_TASK ITEM_. Write out nothing except the lines running from the one containing "D'.IsKolyvaginSystem 𝓕 fun" to the last line of the data, exactly as they stand.
───── TASK INPUTS
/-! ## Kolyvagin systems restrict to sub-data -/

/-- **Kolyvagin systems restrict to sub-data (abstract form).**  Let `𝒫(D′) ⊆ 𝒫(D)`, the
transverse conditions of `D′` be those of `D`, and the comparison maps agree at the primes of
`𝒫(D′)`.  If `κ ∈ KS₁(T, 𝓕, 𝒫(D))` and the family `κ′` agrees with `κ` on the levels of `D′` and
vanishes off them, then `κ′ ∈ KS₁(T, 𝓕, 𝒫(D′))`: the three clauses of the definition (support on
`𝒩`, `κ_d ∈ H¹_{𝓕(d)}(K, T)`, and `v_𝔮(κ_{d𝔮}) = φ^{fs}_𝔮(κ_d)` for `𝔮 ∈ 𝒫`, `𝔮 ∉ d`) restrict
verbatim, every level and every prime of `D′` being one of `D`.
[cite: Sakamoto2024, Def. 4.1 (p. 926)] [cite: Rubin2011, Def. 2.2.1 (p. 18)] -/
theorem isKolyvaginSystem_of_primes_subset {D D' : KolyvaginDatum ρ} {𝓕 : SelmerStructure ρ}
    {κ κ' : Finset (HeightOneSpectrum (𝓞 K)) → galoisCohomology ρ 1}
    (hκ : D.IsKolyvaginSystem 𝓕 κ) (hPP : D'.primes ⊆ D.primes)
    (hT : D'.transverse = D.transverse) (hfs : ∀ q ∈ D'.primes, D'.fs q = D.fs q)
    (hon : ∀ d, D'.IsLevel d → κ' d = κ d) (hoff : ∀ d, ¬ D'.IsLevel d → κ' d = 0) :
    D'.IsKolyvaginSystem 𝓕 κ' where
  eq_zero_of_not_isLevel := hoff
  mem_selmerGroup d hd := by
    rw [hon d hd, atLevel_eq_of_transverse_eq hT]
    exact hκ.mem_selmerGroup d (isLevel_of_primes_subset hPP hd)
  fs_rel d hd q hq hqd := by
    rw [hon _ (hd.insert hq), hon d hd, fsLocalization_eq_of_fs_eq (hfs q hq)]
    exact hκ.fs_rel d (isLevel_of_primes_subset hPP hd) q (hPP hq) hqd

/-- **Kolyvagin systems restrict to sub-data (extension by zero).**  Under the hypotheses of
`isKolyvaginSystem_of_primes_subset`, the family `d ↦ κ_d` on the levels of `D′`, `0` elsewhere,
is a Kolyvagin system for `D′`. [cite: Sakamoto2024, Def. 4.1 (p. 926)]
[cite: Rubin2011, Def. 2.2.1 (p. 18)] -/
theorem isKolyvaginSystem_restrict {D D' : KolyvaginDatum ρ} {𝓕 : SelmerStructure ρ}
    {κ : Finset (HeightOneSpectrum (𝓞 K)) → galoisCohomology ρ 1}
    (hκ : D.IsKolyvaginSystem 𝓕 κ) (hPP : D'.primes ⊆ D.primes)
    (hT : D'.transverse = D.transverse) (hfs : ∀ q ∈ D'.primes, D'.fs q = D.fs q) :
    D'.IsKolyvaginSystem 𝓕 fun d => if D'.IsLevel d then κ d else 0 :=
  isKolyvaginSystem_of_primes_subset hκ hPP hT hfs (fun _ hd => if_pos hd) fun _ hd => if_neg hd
──────────
_REPLY_.
    D'.IsKolyvaginSystem 𝓕 fun d => if D'.IsLevel d then κ d else 0 :=
  isKolyvaginSystem_of_primes_subset hκ hPP hT hfs (fun _ hd => if_pos hd) fun _ hd => if_neg hd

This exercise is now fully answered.